Our FRS Mission tells us to

Come as you are,

Journey together in love,

Act with courage,

Transform our world.

My words today draw from our First Principle of Unitarian Universalism: The inherent worth and dignity of every person, and our Second Principle: Justice, equity and compassion in human relations.

What Is AIM?

FRS AIM functions with guidance and support from Rev. Rebecca and we are in partnership with the UUA. An inclusive ministry such as AIM is not a program. It is not about creating a special class or a separate ministry or even identifying “the disabled” as an object of ministry. It may be summarized in the motto: “ministry by and with people with disabilities,” in contrast to “ministry for people with disabilities.” The purpose of AIM is to welcome, embrace, integrate, and support people with disabilities, both visible and non-apparent. It is about “Making Room!”

AIM Projects

Last year the focus was on accessibility and inclusion issues that were identified by FRS members regarding the interior and exterior church buildings and grounds. We have an email list of people who are interested in receiving information and attending monthly Zoom meetings. We completed a series of accessibility check lists provided by the Unitarian Universalist Association (UUA) and brought this information to Rev. Rebecca; Rob Authier, Director of Church Operations; and the Parish Board. There is a brief summary of the status of last year’s projects available at our AIM table located to the left of the lift when you exit.

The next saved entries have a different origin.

import Summits.HubbardSuperconductivity.HubbardSuperconductivity.Theorems.AnisotropyChordTransferFibre3FinX5Eval

/-!
# Route `AnisotropyChord` / H0 rotor rung: FIN per-`L` GM₃ (X5), `L = 33` — row-C cell facts (X5, point wedges), part `p59`

Kernel facts `xcCellAnyA0 33 (49/50) 100 la lb bn tb = true` (row C of cert cells 138, 139 of `L = 33` with `b = bn/100` and the `T⁺·D` brackets `tb` exported by the row-`N₁` facts `xn33_*`): the two Green point wedges `gWedgePt` are recomputed in the kernel, the profile / gradient tables are built from them by monotonicity (`…FinX5Eval`), and g5's row-C check is decided; assembled in `…FinX5GM3ThirtyThree`.
Prover seat `hubbard-h0-rotor-p3` g8; helper for piece A = stmt-HubbardSuperconductivity-23918 of rung 19089 (`--supports`, helper class).
WHAT THIS IS NOT: nothing here proves superconductivity in the Hubbard model (rotor TARGET as worded stays FALSE, g15 verdict); kernel facts for the FIN certificate of ONE conditional reduction.  Tree imports only; zero data; standard axioms.
-/

set_option linter.dupNamespace false
set_option autoImplicit false

namespace Summit.HubbardSuperconductivity.HubbardSuperconductivity.Theorems.AnisotropyChord.Transfer.Fibre3

namespace FinXD

open FinXB FinCell Hole2

set_option maxHeartbeats 4000000 in
/-- row C of cell 138 of `L = 33` (`b = 138/100`). [folklore] -/
theorem xc33_138 : xcCellAnyA0 33 (49/50 : ℚ) 100 1445505937616085 1481643586056488 138 ((4376239087285297 : ℤ), (4502685601325424 : ℤ)) = true := by decide +kernel

set_option maxHeartbeats 4000000 in
/-- row C of cell 139 of `L = 33` (`b = 141/100`). [folklore] -/
theorem xc33_139 : xcCellAnyA0 33 (49/50 : ℚ) 100 1481643586056488 1518684675707900 141 ((4487324213808433 : ℤ), (4617938324984338 : ℤ)) = true := by decide +kernel

end FinXD

end Summit.HubbardSuperconductivity.HubbardSuperconductivity.Theorems.AnisotropyChord.Transfer.Fibre3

On-Going Projects: Advertising accessibility to large print Orders of Service and hymnals, sound amplifying headphones, consistent signage, and adjustment in color and font in the Orders of Service, Steeple newsletter, and website. We are working on having reserved parking available on Sunday mornings directly in front of the church for drop-off and pick-up, and for those with limited mobility.

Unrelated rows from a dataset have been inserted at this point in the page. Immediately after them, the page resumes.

import Summits.AtomisticToContinuum.Crystallization.Theorems.FrustratedLawDichotomyDRowsA15KernelX
import Summits.AtomisticToContinuum.Crystallization.Theorems.FrustratedLawDichotomyDRowsA15KernelY

/-!
# DROWS-SOUND for the A15 chunk, closed: the two perfect-template root-energy floors with the transfer

decomp-a2c hand-2 g46 — structural share for `AperiodicFrustratedLawGap` (stmt-27623), class-D rows (critic r1757 (C)(b) «DROWS-SOUND»).
Composition for the A15 template of `…DRowsA15Template` (rooted at a class-X site `rX = (0,0,0)` or a class-Y site `rY = (1,0,2)`, NN distance `s`):
`window_floor` — for ANY root `r` with coordinates in `[0,3]` and ANY histogram `H` satisfying COVER/FIBRES/NODUP on `a15Box r`, the booked window sum
read at scale `s` minus the envelope is below `2·rootEnergy` (#67 assembly ∘ #68 regrouping ∘ #72 separation/far bound); then with the kernel facts of
`…DRowsA15KernelX/Y` and the K reading `…DRowsA15Sound.drows_A15_sound` (transfer rule included):

★★★ `a15_rootEnergy_floors` — for every leaf `i < 128` and every `s ∈ [sNum i/sDen, sNum (i+1)/sDen]` (`s/s⋆ ∈ [0.94, 1.06]`, `s⋆ = 0.88753`) there is a
transfer `t ≥ 0` with  `e⋆ + 27/1000 − 12·t ≤ rootEnergy V_LJ (count⌊a15Template rX s)`  and  `e⋆ + 27/1000 + 4·t ≤ rootEnergy V_LJ (count⌊a15Template rY s)`.
(Each class-Y site pays `t` to each of its 4 class-X neighbours' … — the bookkeeping of census's transfer rule; the law-level transport is lens-5's row design.)
DEF-FREE.
-/

namespace Summit.AtomisticToContinuum.Crystallization.Theorems.FrustratedLawDichotomyDRowsA15Floor

open MeasureTheory Metric Set
open scoped BigOperators
open Literature.MathematicalPhysics.StatisticalMechanics (lennardJones rootEnergy)
open Literature.Barriers.AtomisticToContinuum (scaledIntPoint scaledIntPoint_apply norm_scaledIntPoint_sq scaledIntPoint_injective
  scaledIntPoint_zero)
open Summit.AtomisticToContinuum.Crystallization.Theorems.ChargedEnergyGapNegative (E3 eStar)
open Summit.AtomisticToContinuum.Crystallization.Theorems.FrustratedLawDichotomyDRowsA15 (H0 H1 sNum sDen xnum XD)
open Summit.AtomisticToContinuum.Crystallization.Theorems.FrustratedLawDichotomyCoherentFloorAlgebra (phiT)
open Summit.AtomisticToContinuum.Crystallization.Theorems.FrustratedLawDichotomyDRowsA15Sound (drows_A15_sound)
open Summit.AtomisticToContinuum.Crystallization.Theorems.FrustratedLawDichotomyDRowsAssembly (sum_phiT_sub_env_le_two_mul_rootEnergy)
open Summit.AtomisticToContinuum.Crystallization.Theorems.FrustratedLawDichotomyDRowsRegroup (sum_key_eq_histogram)
open Summit.AtomisticToContinuum.Crystallization.Theorems.FrustratedLawDichotomyDRowsBccTemplate
  (toVec nsq toVec_zero toVec_one toVec_two toVec_injective toVec_triple toVec_zero' norm_sq_toVec nsq_nonneg)
open Summit.AtomisticToContinuum.Crystallization.Theorems.FrustratedLawDichotomyDRowsA15Template
  (inFrame a15Template a15Box a15Win a15Template_separated zero_mem_a15Template nsq_lt_of_inside_A15 far_of_not_mem_a15Win)
open Summit.AtomisticToContinuum.Crystallization.Theorems.FrustratedLawDichotomyDRowsA15Frame (rX rY nodup_H1_A15)
open Summit.AtomisticToContinuum.Crystallization.Theorems.FrustratedLawDichotomyDRowsA15KernelX (fibres_X cover_X)
open Summit.AtomisticToContinuum.Crystallization.Theorems.FrustratedLawDichotomyDRowsA15KernelY (fibres_Y cover_Y)

/-! ## §1 A15 scale-window arithmetic (file-local) -/

/-- the A15 scale denominator is positive (file-local). -/
private theorem sDen_pos : 0 < sDen := by unfold sDen XD; decide

/-- the A15 leaf ends are positive (file-local). -/
private theorem sNum_pos (i : ℕ) : 0 < sNum i := by unfold sNum xnum; omega

/-- consecutive A15 leaf ends are within a factor `10`. -/
private theorem sNum_succ_le (i : ℕ) : sNum (i + 1) ≤ 10 * sNum i := by unfold sNum xnum; omega

/-- A15 leaf ends are below `20·sDen`. -/
private theorem sNum_le (i : ℕ) (hi : i < 200) : sNum (i + 1) ≤ 20 * sDen := by unfold sNum xnum sDen XD; omega

/-- the shells of the A15 `H0` are pairwise distinct (file-local: printed statement coincides with the bcc twin). -/
private theorem nodup_H0 : (H0.map Prod.fst).Nodup := by decide +kernel

/-! ## §2 The window floor for any root and any certified histogram -/

/-- ★ for a root `r` of the frame and a histogram `H` with NODUP/COVER/FIBRES on `a15Box r`: at every scale `s ≥ sNum i/sDen` (leaf `i < 128`),
`Σ_{(D,m) ∈ H, inside_i D} m·φ(s²D/4) − (1/6)·Env₆(δ_i, R_i) ≤ 2·rootEnergy V_LJ (count⌊a15Template r s)`. -/
theorem window_floor {r : ℤ × ℤ × ℤ} (hrf : inFrame r = true) {H : List (ℕ × ℕ)} (hnd : (H.map Prod.fst).Nodup)
    (hcov : ∀ v ∈ a15Box r, nsq v < 575 → (nsq v).toNat ∈ H.map Prod.fst)
    (hfib : ∀ Dm ∈ H, ((a15Box r).filter fun v => nsq v = (Dm.1 : ℤ)).card = Dm.2)
    {i : ℕ} (hi : i < 128) {s : ℝ} (hs1 : (sNum i : ℝ) / sDen ≤ s) :
    (H.map fun Dm : ℕ × ℕ =>
        if sNum (i + 1) * sNum (i + 1) * (Dm.1 : ℤ) < 100 * (4 * sDen * sDen) then (Dm.2 : ℝ) * phiT (s ^ 2 * Dm.1 / 4) else 0).sum
      - 1 / 6 * ((2 / ((sNum i : ℝ) / sDen)) ^ 3 * (10 * (sNum i : ℝ) / sNum (i + 1))⁻¹ ^ 3
        + 15 / 2 * (2 / ((sNum i : ℝ) / sDen)) ^ 2 * (10 * (sNum i : ℝ) / sNum (i + 1))⁻¹ ^ 4
        + 3 / 5 * (2 / ((sNum i : ℝ) / sDen)) * (10 * (sNum i : ℝ) / sNum (i + 1))⁻¹ ^ 5 + 2 * (10 * (sNum i : ℝ) / sNum (i + 1))⁻¹ ^ 6) ≤
      2 * rootEnergy lennardJones (Measure.count.restrict (a15Template r s) : Measure E3) := by
  classical
  have hDpos : (0 : ℝ) < sDen := by exact_mod_cast sDen_pos
  have hlo : (0 : ℝ) < sNum i := by exact_mod_cast sNum_pos i
  have hhi : (0 : ℝ) < sNum (i + 1) := by exact_mod_cast sNum_pos (i + 1)
  have hδ0 : (0 : ℝ) < (sNum i : ℝ) / sDen := div_pos hlo hDpos
  have hs0 : 0 < s := hδ0.trans_le hs1
  have ht0 : 0 < s / 2 := by linarith
  have ht2 : (s / 2) ^ 2 = s ^ 2 / 4 := by ring
  have h10 : (sNum (i + 1) : ℝ) ≤ 10 * sNum i := by
    have := (Int.cast_le (R := ℝ)).mpr (sNum_succ_le i); push_cast at this; exact this
  have h20 : (sNum (i + 1) : ℝ) ≤ 20 * sDen := by
    have := (Int.cast_le (R := ℝ)).mpr (sNum_le i (by omega)); push_cast at this; exact this
  have hR1 : (1 : ℝ) ≤ 10 * (sNum i : ℝ) / sNum (i + 1) := by rw [le_div_iff₀ hhi]; linarith
  have hR0 : (0 : ℝ) ≤ 10 * (sNum i : ℝ) / sNum (i + 1) := zero_le_one.trans hR1
  have hRδ : (sNum i : ℝ) / sDen / 2 ≤ 10 * (sNum i : ℝ) / sNum (i + 1) := by
    rw [div_div, div_le_div_iff₀ (mul_pos hDpos two_pos) hhi]; nlinarith
  have hfinj : Function.Injective fun m : ℤ × ℤ × ℤ => scaledIntPoint (s / 2) (toVec m) :=
    fun m m' h => toVec_injective (scaledIntPoint_injective ht0.ne' h)
  have hsep : ∀ p ∈ a15Template r s, ∀ p' ∈ a15Template r s, p ≠ p' → (sNum i : ℝ) / sDen ≤ dist p p' :=
    fun p hp p' hp' hne => hs1.trans (a15Template_separated r hs0 p hp p' hp' hne)
  have hWS : (↑((a15Win r i).image fun m => scaledIntPoint (s / 2) (toVec m)) : Set E3) ⊆ a15Template r s := by
    intro z hz
    obtain ⟨m, hm, rfl⟩ := Finset.mem_image.mp (Finset.mem_coe.mp hz)
    have hm' := (Finset.mem_filter.mp (Finset.mem_filter.mp hm).1).2.1
    exact ⟨toVec m, by simpa using hm', rfl⟩
  have h0W : (0 : E3) ∉ (a15Win r i).image fun m => scaledIntPoint (s / 2) (toVec m) := by
    intro h0
    obtain ⟨m, hm, hm0⟩ := Finset.mem_image.mp h0
    have hmne := (Finset.mem_filter.mp (Finset.mem_filter.mp hm).1).2.2
    apply hmne
    apply toVec_injective
    rw [toVec_zero']
    apply scaledIntPoint_injective ht0.ne'
    rw [hm0, scaledIntPoint_zero]
  have hfar : ∀ z ∈ a15Template r s, z ∉ ((a15Win r i).image fun m => scaledIntPoint (s / 2) (toVec m)) → z ≠ 0 →
      10 * (sNum i : ℝ) / sNum (i + 1) ≤ ‖z‖ := by
    rintro z ⟨v, hv, rfl⟩ hzW hz0
    have hvm : toVec (v 0, v 1, v 2) = v := toVec_triple v
    have hfr : inFrame ((v 0, v 1, v 2).1 + r.1, (v 0, v 1, v 2).2.1 + r.2.1, (v 0, v 1, v 2).2.2 + r.2.2) = true := hv
    have hm0 : (v 0, v 1, v 2) ≠ (0 : ℤ × ℤ × ℤ) := by
      intro h
      apply hz0
      have : v = 0 := by rw [← hvm, h, toVec_zero']
      rw [this, scaledIntPoint_zero]
    have hmW : (v 0, v 1, v 2) ∉ a15Win r i := by
      intro h
      apply hzW
      rw [Finset.mem_image]
      refine ⟨(v 0, v 1, v 2), h, ?_⟩
      show scaledIntPoint (s / 2) (toVec (v 0, v 1, v 2)) = scaledIntPoint (s / 2) v
      rw [hvm]
    have hfarZ := far_of_not_mem_a15Win hfr hm0 hmW
    have hfarR : (100 : ℝ) * (4 * (sDen : ℝ) * sDen) ≤ (sNum (i + 1) : ℝ) * sNum (i + 1) * (nsq (v 0, v 1, v 2) : ℝ) := by
      have := (Int.cast_le (R := ℝ)).mpr hfarZ; push_cast at this; exact this
    have hnsq : ‖scaledIntPoint (s / 2) v‖ ^ 2 = (s / 2) ^ 2 * (nsq (v 0, v 1, v 2) : ℝ) := by
      rw [← hvm]; exact norm_sq_toVec _ _
    have hs1' : ((sNum i : ℝ) / sDen) ^ 2 ≤ s ^ 2 := pow_le_pow_left₀ hδ0.le hs1 2
    have e1 : (sNum i : ℝ) ^ 2 ≤ s ^ 2 * (sDen : ℝ) ^ 2 := by
      rw [div_pow, div_le_iff₀ (pow_pos hDpos 2)] at hs1'; exact hs1'
    have hRsq : (10 * (sNum i : ℝ) / sNum (i + 1)) ^ 2 ≤ ‖scaledIntPoint (s / 2) v‖ ^ 2 := by
      rw [hnsq, ht2, div_pow, div_le_iff₀ (pow_pos hhi 2)]
      nlinarith [mul_le_mul_of_nonneg_left hfarR (sq_nonneg s)]
    exact (pow_le_pow_iff_left₀ hR0 (norm_nonneg _) two_ne_zero).mp hRsq
  have hA := sum_phiT_sub_env_le_two_mul_rootEnergy hδ0 hsep (zero_mem_a15Template hrf s) _ hWS h0W hfar hR1 hRδ
  have hsumW : ∑ z ∈ (a15Win r i).image (fun m => scaledIntPoint (s / 2) (toVec m)), phiT (‖z‖ ^ 2) =
      ∑ m ∈ a15Win r i, phiT (s ^ 2 * ((nsq m).toNat : ℝ) / 4) := by
    rw [Finset.sum_image fun m _ m' _ h => hfinj h]
    refine Finset.sum_congr rfl fun m _ => ?_
    rw [norm_sq_toVec, ht2]
    have hc : ((nsq m).toNat : ℝ) = (nsq m : ℝ) := by
      have h := Int.toNat_of_nonneg (nsq_nonneg m)
      exact_mod_cast h
    rw [hc]; ring_nf
  have hcovW : ∀ m ∈ a15Win r i, ∃ Dm ∈ H, sNum (i + 1) * sNum (i + 1) * (Dm.1 : ℤ) < 100 * (4 * sDen * sDen) ∧ (nsq m).toNat = Dm.1 := by
    intro m hm
    obtain ⟨hbox, hin⟩ := Finset.mem_filter.mp hm
    have hlt : nsq m < 575 := nsq_lt_of_inside_A15 hin
    obtain ⟨Dm, hDm, hkey⟩ := List.mem_map.mp (hcov m hbox hlt)
    refine ⟨Dm, hDm, ?_, hkey.symm⟩
    have hD : (Dm.1 : ℤ) = nsq m := by rw [hkey]; exact Int.toNat_of_nonneg (nsq_nonneg m)
    rw [hD]; exact hin
  have hfibW : ∀ Dm ∈ H, sNum (i + 1) * sNum (i + 1) * (Dm.1 : ℤ) < 100 * (4 * sDen * sDen) →
      ((a15Win r i).filter fun m => (nsq m).toNat = Dm.1).card = Dm.2 := by
    intro Dm hDm hP
    have hEq : ((a15Win r i).filter fun m => (nsq m).toNat = Dm.1) = (a15Box r).filter fun m => nsq m = (Dm.1 : ℤ) := by
      ext m
      simp only [a15Win, Finset.mem_filter]
      constructor
      · rintro ⟨⟨hb, -⟩, hk⟩
        exact ⟨hb, by rw [← hk]; exact (Int.toNat_of_nonneg (nsq_nonneg m)).symm⟩
      · rintro ⟨hb, hk⟩
        refine ⟨⟨hb, by rw [hk]; exact hP⟩, by rw [hk]; exact Int.toNat_natCast Dm.1⟩
    rw [hEq]; exact hfib Dm hDm
  have hreg := sum_key_eq_histogram (fun m : ℤ × ℤ × ℤ => (nsq m).toNat) (fun D : ℕ => phiT (s ^ 2 * (D : ℝ) / 4))
    (fun D : ℕ => sNum (i + 1) * sNum (i + 1) * (D : ℤ) < 100 * (4 * sDen * sDen)) H hnd (a15Win r i) hcovW hfibW
  rw [hreg] at hsumW
  rw [hsumW] at hA
  exact hA

/-! ## §3 ★ The A15 floors with the transfer -/

/-- the class-X root is a frame point. -/
theorem inFrame_rX : inFrame rX = true := by decide

/-- the class-Y root is a frame point. -/
theorem inFrame_rY : inFrame rY = true := by decide

/-- ★★★ **DROWS-SOUND, A15 — UNCONDITIONAL.**  For every leaf `i < 128` and every nearest-neighbour distance `s ∈ [sNum i/sDen, sNum (i+1)/sDen]`
(`s/s⋆ ∈ [0.94, 1.06]`, `s⋆ = 0.88753`) there is a transfer `t ≥ 0` such that
`e⋆ + 27/1000 − 12·t ≤ rootEnergy V_LJ (count⌊a15Template rX s)` (class-X root) and `e⋆ + 27/1000 + 4·t ≤ rootEnergy V_LJ (count⌊a15Template rY s)` (class-Y root):
the perfect A15 template, read through census's transfer rule, is not a Lennard-Jones minimiser on its scale window. [this route] -/
theorem a15_rootEnergy_floors {i : ℕ} (hi : i < 128) {s : ℝ} (hs1 : (sNum i : ℝ) / sDen ≤ s) (hs2 : s ≤ (sNum (i + 1) : ℝ) / sDen) :
    ∃ t : ℝ, 0 ≤ t ∧
      eStar + 27 / 1000 - 12 * t ≤ rootEnergy lennardJones (Measure.count.restrict (a15Template rX s) : Measure E3) ∧
      eStar + 27 / 1000 + 4 * t ≤ rootEnergy lennardJones (Measure.count.restrict (a15Template rY s) : Measure E3) := by
  obtain ⟨t, ht0, hX, hY⟩ := drows_A15_sound hi hs1 hs2 rfl rfl
  have hWX := window_floor inFrame_rX nodup_H0 cover_X fibres_X hi hs1
  have hWY := window_floor inFrame_rY nodup_H1_A15 cover_Y fibres_Y hi hs1
  exact ⟨t, ht0, by linarith, by linarith⟩

end Summit.AtomisticToContinuum.Crystallization.Theorems.FrustratedLawDichotomyDRowsA15Floor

Long-Term Projects: Working with the City of Newburyport to add more curb cuts, improve access to current curb cuts, replace the bricks and curbs on the city sidewalk, add create additional Handicapped Parking spots on Unicorn Street.

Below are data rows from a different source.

import Summits.Ventures.PercRepro.S2LPCellP8D53
import Summits.Ventures.PercRepro.S2LPCellP7D53
import Summits.Ventures.PercRepro.S2LPPhi
import Summits.Ventures.PercRepro.S1RowNineAll
import Summits.Ventures.PercRepro.S1RowSevenAll
import Summits.Ventures.PercRepro.RankLevelSetPlaneTenPrime

/-!
# PercRepro — THE LEVEL-5 CELL `(8, 53)` OF THE `e`-FREE CORE, COLOOPS ALLOWED (p2's gen_wrap5.py run by p1 gen 42 on p1's exact certificates; chain cells beyond the LP reach by the hyperplane key, HyperplaneKeyDelete)

`c025_core_five_eight_fiftythree`: every finite matroid of rank `8` on `61` points that is `e`-free satisfies
`ThmN.RLS M 8 5` — the statement of SUBCLAIM-S2's cell `(8, 53)`. With `c` coloops the core `M ＼ M.coloops` is
the coloop-free cell `(8 − c, 53)` at the constant `(Φ(8,5) − 2(2^c − 1))/2^c`, below the natural constant of that row
(the cells `s2lp_*` of the rows `7 … 8`); `c ≥ 2` coloops retire the cell by the lossy ladder alone.
Nothing else is claimed.

* **`c025_core_five_eight_fiftythree`**.
Axioms: standard.
-/

open scoped Matroid

namespace PercRepro

namespace S2LP

open Set Finset

variable {α : Type}

/-- **THE LEVEL-5 CELL `(8, 53)` OF THE `e`-FREE CORE** (SUBCLAIM-S2's form). -/
theorem c025_core_five_eight_fiftythree (M : Matroid α) [M.Finite] (hR : M.eRank = ((8 : ℕ) : ℕ∞))
    (hn : M.E.ncard = 8 + 53)
    (hfree : ∀ e ∈ M.E, ∃ A ⊆ M.E \ {e}, e ∉ M.closure A ∧ e ∉ M.closure ((M.E \ {e}) \ A)) :
    ThmN.RLS M 8 5 := by
  have hpairs := S1.pairs_of_free M hfree
  have hlines := S1.lines_of_free M hfree
  have hplanes := S1.planes_of_free M hfree
  have htens := S1.tens_of_free M hfree
  have hnineteen : ∀ X ⊆ M.E, M.eRk X ≤ 5 → X.ncard ≤ 19 :=
    fun X hX h => ThmN.ncard_le_nineteen_of_eRk_le_five_of_free M hfree hX h
  have hn' : M.E.ncard = 61 := by rw [hn]
  have hKfin : M.coloops.Finite := M.ground_finite.subset M.coloops_subset_ground
  have hcases : M.coloops.ncard = 0 ∨ M.coloops.ncard = 1 ∨ 2 ≤ M.coloops.ncard := by omega
  rcases hcases with hc0 | hc1 | hbig
  · have hcol : M.coloops = ∅ := (ncard_eq_zero hKfin).1 hc0
    rw [ThmN.RLS_iff, phiK_eight_five]
    exact s2lp_8_61 M hR hn' hcol hpairs hlines hplanes htens hnineteen
  · -- `1` coloop: the core is the cell `(7, 53)`
    have hR' : M.eRank = ((7 + 1 : ℕ) : ℕ∞) := by rw [hR]
    obtain ⟨hNR, hNn, hNcol, -, -⟩ := ladder_delete_coloops 1 M 7 5 hR' (by norm_num) (by norm_num) hc1
    rw [ThmN.RLS_iff, phiK_eight_five]
    refine phi_mul_topCount_le_of_delete_coloops M hR' (by norm_num) (by norm_num) hc1
      (κ := 1 / 3) (by norm_num) ?_
    exact s2lp_7_60_c1_3 (M ＼ M.coloops) hNR (by omega) hNcol (pairs_delete M _ hpairs) (lines_delete M _ hlines)
      (fun X hX h => S1.size_delete hplanes _ X hX h) (fun X hX h => S1.size_delete htens _ X hX h)
      (fun X hX h => S1.size_delete hnineteen _ X hX h)
  · -- `≥ 2` coloops: the lossy ladder alone
    have hΦ : phiK (6 + 2) 5 ≤ 2 * ((2 : ℚ) ^ 2 - 1) := by
      rw [show (6 + 2 : ℕ) = 8 from rfl, phiK_eight_five]; norm_num
    have h := S1.rls_of_coloops_lossy_q M (p := 6) (q := 5) (c := 2) hR (by norm_num) (by norm_num) hbig hΦ
    exact h

end S2LP

end PercRepro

Future Proposed Projects: To install automatic door openers on the side vestibule entrance and Lower Meetinghouse entrance. Also, have a large screen TV and necessary electronic equipment to use in the sanctuary for live Zoom accessibility for special occasions, like guest speakers and congregational meetings.

The book My Body is Not a Prayer Request: Disability Justice in the Church by Amy Kenny deeply moved me. Amy is a well-published disabled scholar and Shakespearean lecturer. This is a fabulous read that had me laugh and be aghast at the same time. She listed suggestions that were recommended by members of her church community as treatments for her disability such as, ”Put garlic in your socks.” And “Try jogging. After a while your legs will remember how to walk,” or “At least you’re only physically disabled,” or “At least you’ve inspired others,” or “You’re too pretty to be disabled,” and “God needed a special angel.”

In the dedication of her book, she writes: “For every disabled person wondering whether you fit in, fretting that you are too much. You, with your canes, crutches, Chemical sensitivities and CART, which is a method to provide access to spoken communication for people who are deaf, hard of hearing, or who have certain cognitive or learning impairments, all of you are worthy of belonging. You are enough.”

She was interviewed on the Denison University Forum “Is the Church Ableist?” Her “Church” applies to any denomination. She begins by quoting Talila A. Lewis’s definition of Ableism: “a system that places values on people’s bodies and minds based on societally constructed ideas of normalcy, intelligence, excellence and productivity.”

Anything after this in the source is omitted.